Giga Metals’ low-carbon nickel plans include turning waste from its operations into cement-type rock using carbon dioxide in the atmosphere and using hydropower. Its flagship asset is its 100 percent-owned Turnagain Project in north-central B.C. The company says it ranks among the largest sulphide nickel deposits in the world.

According to an estimate released in September 2019, the project contains a measured and indicated resource of 5.2 billion pounds of nickel and 312 million pounds of cobalt. On top of that is an inferred resource of 5.5 billion pounds of nickel and 327 million pounds of cobalt.

As of Sept. 28, Giga Metals stocks stood at 2.07 per share. 

 

Stocks for sustainability

ChargePoint, one of the world’s oldest and largest electric vehicle charging networks, is nearing a deal to go public, according to a report by Reuters.

With aims to go public through a reverse merger with Switchback Energy Acquisition Corp., the deal could value ChargePoint at more than US$2 billion and be announced as early as this week, people familiar with the matter told Reuters. Both companies have declined to comment on the deal.

Based in Campbell, Calif., ChargePoint was founded in 2007. Just last month the company closed on a US$127 million funding round that valued ChargePoint at US$1.37 billion, according to PinchBook data. 

 

Uber allowed

Uber has dodged a ban in London, U.K., after a judge said the ride-hailing giant deserved an 18-month license to operate in the capital.

Last year, Transport for London (TfL) stripped Uber of its license for a second time, citing a “pattern of failures” that had put passengers at risk.
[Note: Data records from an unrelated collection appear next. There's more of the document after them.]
/-- The symmetry preserves the triangle. [folklore] -/
theorem preimage_symm_triangle :
    (fun p : ℝ × ℝ => (1 - p.2, 1 - p.1)) ⁻¹' {p : ℝ × ℝ | 0 < p.2 ∧ p.2 < p.1 ∧ p.1 < 1} =
      {p : ℝ × ℝ | 0 < p.2 ∧ p.2 < p.1 ∧ p.1 < 1} := by
  ext p
  simp only [mem_preimage, mem_setOf_eq]
  constructor
  · rintro ⟨h1, h2, h3⟩; exact ⟨by linarith, by linarith, by linarith⟩
  · rintro ⟨h1, h2, h3⟩; exact ⟨by linarith, by linarith, by linarith⟩

/-- Integrability on the triangle is invariant under the symmetry. [folklore] -/
theorem integrableOn_symm_iff {F : ℝ × ℝ → ℝ} :
    IntegrableOn (fun p : ℝ × ℝ => F (1 - p.2, 1 - p.1)) {p : ℝ × ℝ | 0 < p.2 ∧ p.2 < p.1 ∧ p.1 < 1}
        volume ↔
      IntegrableOn F {p : ℝ × ℝ | 0 < p.2 ∧ p.2 < p.1 ∧ p.1 < 1} volume := by
  have he : MeasurableEmbedding (fun p : ℝ × ℝ => (1 - p.2, 1 - p.1)) :=
    (⟨⟨fun p => (1 - p.2, 1 - p.1), fun p => (1 - p.2, 1 - p.1), fun p => by simp,
        fun p => by simp⟩,
      (measurable_const.sub measurable_snd).prodMk (measurable_const.sub measurable_fst),
      (measurable_const.sub measurable_snd).prodMk (measurable_const.sub measurable_fst)⟩ :
        (ℝ × ℝ) ≃ᵐ (ℝ × ℝ)).measurableEmbedding
  have := measurePreserving_symm.integrableOn_comp_preimage he (f := F)
    (s := {p : ℝ × ℝ | 0 < p.2 ∧ p.2 < p.1 ∧ p.1 < 1})
  rw [preimage_symm_triangle] at this
  exact this
/-- **At a level `m = 3ᵏ` the multiset of values of an indecomposable primitive Hodge character of
length `4` is a standard quadruple** — a unit multiple of `L₃ = (1, K'+1, 2K'+1, 3K'−3)` (Shioda's
`γⱼ`), `K' = m/3`: [Shioda1982PicardFermat, Thm. 6 (b)] (`exists_perm_gammaStd_lt`, every `k ≥ 1`).
[cite: Shioda1982PicardFermat, Thm. 6 (b) p. 731, Lemma 1 (b) p. 728] [cite: MeyerNeutsch1981Fermatquadrupel, (15) p. 53] -/
theorem isStandardQuadruple_of_three_pow (hk : 0 < k) {α : Fin 4 → ZMod (3 ^ k)} (hα : IsHodge α)
    (hind : ∀ i j : Fin 4, i ≠ j → α i + α j ≠ 0) (hprim : ∀ g : ℕ, (∀ i, g ∣ (α i).val) → g = 1) :
    IsStandardQuadruple (3 ^ k) (univ.val.map α) := by
  classical
  obtain ⟨j, σ, -, -, h3j, hshape⟩ := exists_perm_gammaStd_lt hk hα hind hprim
  have h3 : 3 ∣ 3 ^ k := dvd_pow_self 3 hk.ne'
  have hcop : Nat.Coprime j (3 ^ k) :=
    ((Nat.Prime.coprime_iff_not_dvd Nat.prime_three).mpr h3j).symm.pow_right k
  set t : (ZMod (3 ^ k))ˣ := ZMod.unitOfCoprime j hcop with ht
  have htc : (t : ZMod (3 ^ k)) = (j : ZMod (3 ^ k)) := ZMod.coe_unitOfCoprime j hcop
  obtain ⟨D, hD⟩ : ∃ D : ZMod (3 ^ k), D = ((3 ^ k / 3 : ℕ) : ZMod (3 ^ k)) := ⟨_, rfl⟩
  have h3D : (3 : ZMod (3 ^ k)) * D = 0 := by
    have : ((3 * (3 ^ k / 3) : ℕ) : ZMod (3 ^ k)) = 0 := by
      rw [Nat.mul_div_cancel' h3]; exact ZMod.natCast_self _
    rw [hD]; exact_mod_cast this
  have perm : univ.val.map α = univ.val.map (fun l ↦ α (σ l)) :=
    (univ_val_map_comp_perm₂₃ α σ).symm
  have e : univ.val.map α =
      {(j : ZMod (3 ^ k)), D + (j : ZMod (3 ^ k)), 2 * D + (j : ZMod (3 ^ k)),
        -(3 * (j : ZMod (3 ^ k)))} := by
    rw [perm, show (fun l ↦ α (σ l)) = gammaStd (j : ZMod (3 ^ k)) from funext hshape, hD]
    simp [gammaStd, Fin.univ_val_map]
    rfl
  refine ⟨t, Or.inr ⟨h3, ?_⟩⟩
  rcases unit_mul_third₂₃ h3 t with hjD | hjD <;> rw [htc, ← hD] at hjD
  · rw [e, stdThree]
    simp only [Multiset.insert_eq_cons, Multiset.map_cons, Multiset.map_singleton, mul_one, htc, ← hD]
    rw [show (j : ZMod (3 ^ k)) * (D + 1) = D + j by rw [mul_add, hjD, mul_one],
      show (j : ZMod (3 ^ k)) * (2 * D + 1) = 2 * D + j by linear_combination 2 * hjD,
      show (j : ZMod (3 ^ k)) * (3 * D - 3) = -(3 * j) by linear_combination 3 * hjD + h3D]
  · rw [e, stdThree]
    simp only [Multiset.insert_eq_cons, Multiset.map_cons, Multiset.map_singleton, mul_one, htc, ← hD]
    rw [show (j : ZMod (3 ^ k)) * (D + 1) = 2 * D + j by rw [mul_add, hjD, mul_one],
      show (j : ZMod (3 ^ k)) * (2 * D + 1) = D + j by linear_combination 2 * hjD + h3D,
      show (j : ZMod (3 ^ k)) * (3 * D - 3) = -(3 * j) by linear_combination 3 * hjD + 2 * h3D]
    simp only [← Multiset.singleton_add]
    abel

/-- **`Δ(3ᵏ) = 0`: no exceptional quadruple at a level `3ᵏ`, `k ≥ 1`** ([Shioda1982PicardFermat,
Thm. 6 (b)]; no row `9, 27, 81` in [MeyerNeutsch1981Fermatquadrupel, Tabelle 1]).
[cite: Shioda1982PicardFermat, Thm. 6 (b) p. 731] [cite: MeyerNeutsch1981Fermatquadrupel, p. 53 (Standard- und Ausnahmequadrupel)] -/
theorem not_isExceptionalQuadruple_three_pow (hk : 0 < k) (s : Multiset (ZMod (3 ^ k))) :
    ¬ IsExceptionalQuadruple (3 ^ k) s := by
  rintro ⟨h4, hs, hnp, hprim, hns⟩
  obtain ⟨r, α, rfl⟩ := exists_eq_univ_val_map s
  have hr : r = 4 := by rw [card_univ_val_map] at h4; exact h4
  subst hr
  have hα : IsHodge α := (isHodge_iff_isHodgeMultiset α).2 hs
  exact hns (isStandardQuadruple_of_three_pow hk hα (indecomposable_of_not_hasPair₂₃ hnp)
    (forall_dvd_of_isPrimitive_odd₂₃ (Odd.pow (by decide)) hα hprim))

end PrimePowers

end Literature.AlgebraicGeometry.Shioda1982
TfL said a glitch in Uber’s system allowed unauthorized drivers to upload their photos to other driver accounts fraudulently and pick up passengers in at least 14,000 trips. 

In his ruling, deputy chief magistrate Tan Ikram said that Uber “does not have a perfect record but it has been an improving picture.” The magistrate said the test of whether Uber is “fit and proper” doesn’t require perfection.
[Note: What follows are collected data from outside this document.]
import Summits.BirchSwinnertonDyer.BirchSwinnertonDyer.Theorems.EisensteinPrimesCrystalTransportsMu
import Summits.BirchSwinnertonDyer.BirchSwinnertonDyer.Theorems.EisensteinPrimesCrystalTransportsLambda
import Summits.BirchSwinnertonDyer.BirchSwinnertonDyer.Theorems.EisensteinPrimesCrystalLambdaSigma
import Summits.BirchSwinnertonDyer.BirchSwinnertonDyer.Theorems.EisensteinPrimesBSDpOnCellCImprimitiveCountWallOfInputs
import Summits.BirchSwinnertonDyer.BirchSwinnertonDyer.Theorems.EisensteinPrimesBSDpOnCellCBrOmegaMultOfPrint
import Summits.BirchSwinnertonDyer.BirchSwinnertonDyer.Theorems.EisensteinPrimesBSDpOnCellCImprimitiveCountNonsplitOfPrint
import Summits.BirchSwinnertonDyer.BirchSwinnertonDyer.Theorems.EisensteinPrimesBSDpOnCellCImprimitiveCountSplitOfBrAnomHlatLightTC
import Summits.BirchSwinnertonDyer.BirchSwinnertonDyer.Theorems.EisensteinPrimesKellerYinLemma511OfBrAnom
import Summits.BirchSwinnertonDyer.BirchSwinnertonDyer.Theorems.SchneiderFreeAdditiveX3PoitouTateSelmerDualityHolds
import Summits.BirchSwinnertonDyer.BirchSwinnertonDyer.Theorems.SchneiderFreeAdditiveX3PoitouTateShaDualityHolds
import Literature.NumberTheory.IwasawaTheory.Greenberg2006.LocalH2VanishingOfLOC1
import Summits.BirchSwinnertonDyer.BirchSwinnertonDyer.Theorems.EisensteinPrimesBSDpOnCellCResidualV11
import Summits.BirchSwinnertonDyer.BirchSwinnertonDyer.Theorems.EisensteinPrimesKellerYinLemma511OfBr
import Summits.BirchSwinnertonDyer.BirchSwinnertonDyer.Theorems.EisensteinPrimesKellerYinBROmegaLightBridges
import Summits.BirchSwinnertonDyer.BirchSwinnertonDyer.Theorems.EisensteinPrimesBSDpOnCellCImprimitiveCountSplitTransport
import Summits.BirchSwinnertonDyer.BirchSwinnertonDyer.Theorems.EisensteinPrimesBSDpOnCellCImprimitiveCountSplitOfBrHlatLightTC
import Summits.BirchSwinnertonDyer.BirchSwinnertonDyer.Theorems.EisensteinPrimesBSDpOnCellCAccumDefs
import Summits.BirchSwinnertonDyer.BirchSwinnertonDyer.Theorems.EisensteinPrimesResidualCharacterSelmerFiniteOfFact
import Summits.BirchSwinnertonDyer.Rank1Residual.X2.CpIntSeriesCongruenceLimit
import Literature.NumberTheory.EllipticCurves.Skinner2016.HidaCongruentMembers
import Literature.NumberTheory.EllipticCurves.BDPAnticyclotomicPAdicLFunctionSigmaInt
import Literature.NumberTheory.EllipticCurves.SigmaEulerData
import Summits.BirchSwinnertonDyer.BirchSwinnertonDyer.Theorems.ErratumRoadFiveSigmaEulerFactorFirstUnitCoeff
import Summits.BirchSwinnertonDyer.BirchSwinnertonDyer.Theorems.EisensteinPrimesNumPlacesAboveRepresentatives
import Summits.BirchSwinnertonDyer.BirchSwinnertonDyer.Theorems.UniversalToricDescentSigmaEulerMuZero
import Summits.BirchSwinnertonDyer.BirchSwinnertonDyer.Theorems.ErratumRoadFiveIMCDivRoadFFSigmaDataBNoDefect
import Summits.BirchSwinnertonDyer.Rank1Residual.X11b.RouteR1IntReceptacle
import Literature.NumberTheory.EllipticCurves.KellerYin2024.AnticyclotomicLocalEulerFactors
import Literature.NumberTheory.EllipticCurves.HasseWeilAbelianBadReduction
import Literature.NumberTheory.EllipticCurves.HasseWeilGoodReductionFrobenius
import Literature.NumberTheory.GaloisCohomology.CyclotomicCharacterPPrimary
import Literature.NumberTheory.GaloisRepresentations.LocalFrobeniusDensity
import HarnessLib

/-!
# Crux 4 `BSDpOnCellC` (stmt-BirchSwinnertonDyer-19034), line «crystal» v9: THE COMPOSITION OF RECORD AS A TREE THEOREM — the crux BY NAME from the
# SEVEN registered stub texts as hypotheses (the crux-3 `…OfNamedFactsV12` pattern; cell `bsd-eis`, LEAD cruxlead-19034 g0; `--supports -19034`)

HONEST FRAMING (run/shared/lean/pub/bsd-eis/): ONE conditional theorem; its seven hypotheses are the registered stub texts of `Lines/crystal.lean` v8
VERBATIM — `hPub` = `stub_publishedFacts` (26 PUBLISHED named facts: b1's 17 MINUS the two Poitou–Tate dualities (tree theorems of bsd-schneider door-c4 g18 for every number
field, rebuilt into V11's 17-tuple below), the TEN of p668130'' MINUS Greenberg 2006 §5 A (tree theorem `sec5A_localH2_subsingleton_of_LOC1_holds`), CGLS Thm. 1.2.2's
ω-partner and φ-half readings `thm122_fe_omegaPartner_charGrDual_torsion_muZero_lambda_eq` / `thm122_charGrDual_torsion_muZero_firstUnit_lambda_eq` (x2-p2 g12, p687863/p688467)),
`hTwoVar` = `stub_twoVarRatDivPNew`, `hDescent` = `stub_acDescent` (line «accum»'s two stubs, ideator bsd-idea-12 g15), `hFibre` = `stub_crystallineFibre` (I),
`hMember` = `stub_memberInvariants` (i) ∧ (ii′), `hWall` = `stub_wallAlgebraic` = [BR𝟙-anom] ∧ [BRω-split]-light (TWO character main conjectures STATED AND used at
the ANOMALOUS local type only; [BR𝟙-anom] = binder `hbrA` of x2-p2 g12's p689389 token for token), `hMCB` = `stub_mazurMC_cellB` (crux 3); conclusion `…Theses.EisensteinPrimes.BSDpOnCellC` BY NAME. Nothing is asserted;
closing the crux = proving the seven hypotheses by name. TERM: b1's V11 kernel statement (p623440) fed with road R-β from «accum» (`hDescent hTwoVar`),
Keller–Yin Lemma 5.1.1 DERIVED (`KellerYinLemma511OfBrAnom.lemma511_OPEN_of_prop125_of_brAnom_of_pub`: seven PUB + [BR𝟙-anom] + [BRω-split], orientation free via `SplitMultOrientationMirror`), both μ-slots
(`CrystalTransports.muFrame_of_…` ⟸ (I) + (i), p688552), the NON-SPLIT count (x2-p2 g12 `CharGrSelmerCorankGeOfFacts.imprimitiveCount_nonsplit_of_an_of_brPrinted_of_pub''`:
ELEVEN PUB incl. the φ-half + [BRω-mult] DERIVED from the ω-partner fact via `BrOmegaMultOfPrint.brOmegaMult_light_of_print` (p688155) and the LEAD's
bridge `KellerYinBROmegaLightBridges.brOmegaMult_heavy_of_light` (p684333) + [AN-mult] DERIVED `CrystalTransports.han_of_…` ⟸ (I) + (II)
`CrystalLambdaSigma.lambda_sigmaEulerElement` (p687555) + (ii) ⟸ (ii′) `memberLambdaCount_of_free`), the SPLIT count (x2-p2 g11/g12
`ImprimitiveCountSplitTransport.imprimitiveCount_split_of_hlatLight` (p684074) ∘ `SplitMultWallHlatLight.imprimitiveCount_split_hlatLight_of_brAnom_of_pub_tc`
(p689389) ∘ `ImprimitiveCountWallOfInputs.brOmegaSplit_medium_of_light` / `CrystalTransports.hanSplitLight_of_…` (p688601)), crux 3. CONDITIONAL-RESULT;
no summit statement, no BSD / MC / IMC is proved for any curve; 0 cells / labels / tiers move.

References: [KellerYin2024] Thm. 5.1.3 = Thm. D, Lemma 5.1.1, Lemma 5.1.2, Thm. 1.2.2 (arXiv:2402.12781v2) (shape only); [CastellaGrossiLeeSkinner2022]
Prop. 1.2.5, Cor. 1.2.6, Thm. 1.2.2, Thm. 2.1.2, Thm. 2.2.1–2.2.2; [Castella2020JIMJ] Def. 1.3, Thm. 1.4 (i); [Kriz2016] Thm. 3, Prop. 37; [Hsieh2014] Thm. 1;
[CastellaGrossiSkinner2025] Thm. 3.3.1; cell: `Lines/crystal.lean` v8, `Lines/crystal.md` r8, `Lines/accum.md`.
-/

set_option autoImplicit false
set_option linter.dupNamespace false

noncomputable section


open scoped Classical MatrixGroups ModularForm

open CongruenceSubgroup WeierstrassCurve NumberField IsDedekindDomain Field PowerSeries
  Literature.NumberTheory.EllipticCurves Literature.NumberTheory.EllipticCurves.GreenbergSelmer
  Literature.NumberTheory.EllipticCurves.ModularForms Literature.NumberTheory.QuadraticFields
  Literature.NumberTheory.EllipticCurves.Rank1Residual
  Literature.NumberTheory.EllipticCurves.Rank1Residual.Typed
  Literature.NumberTheory.EllipticCurves.KrizLi2019
  Literature.NumberTheory.EllipticCurves.GreenbergVatsal2000
  Literature.NumberTheory.EllipticCurves.Wuthrich2014
  Literature.NumberTheory.EllipticCurves.SteinWuthrich2013
  Literature.NumberTheory.EllipticCurves.Castella2018Exceptional
  Literature.NumberTheory.GaloisRepresentations Literature.NumberTheory.GaloisCohomology
  Literature.NumberTheory.Automorphic
  Summit.BirchSwinnertonDyer.Rank1Residual.X11b.AcSelmer
  Summit.BirchSwinnertonDyer.Rank1Residual.X11b.Halves
  Summit.BirchSwinnertonDyer.Rank1Residual.X11b
  Summit.BirchSwinnertonDyer.Rank1Residual Summit.BirchSwinnertonDyer.Rank1Residual.X1
  Summit.BirchSwinnertonDyer.Rank1Residual.X2
open Literature.NumberTheory.EllipticCurves.KellerYin2024 (curveLocalLambda)



namespace Summit.BirchSwinnertonDyer.BirchSwinnertonDyer.Theorems.EisensteinPrimesBSDpOnCellCOfNamedFactsV9Anom

open Literature.NumberTheory.EllipticCurves.CastellaGrossiLeeSkinner2022 Literature.NumberTheory.EllipticCurves.Castella2018
  Literature.NumberTheory.IwasawaTheory Literature.NumberTheory.IwasawaTheory.Greenberg2016
  Literature.NumberTheory.IwasawaTheory.Greenberg2006
  Summit.BirchSwinnertonDyer.Rank1Residual.X1.KellerYinMuLambdaSplit
open Literature.NumberTheory.EllipticCurves.KellerYin2024
open Summit.BirchSwinnertonDyer.BirchSwinnertonDyer.Theorems.EisensteinPrimesBSDpOnCellCAccumDefs (TwoVarRatDivPNew)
Its new license is subject to 21 conditions, up from the 14 requirements attached to its previous permit. Most of the new conditions tackle driver-photo identification and insurance fraud after concerns were raised during the trial.

“This 18-month license with a number of conditions allows us to closely monitor Uber’s adherence to the regulations and to swiftly take action if they fail to meet the required standards,” TfL said in a statement

Uber stocks were up 3.9 percent Monday afternoon.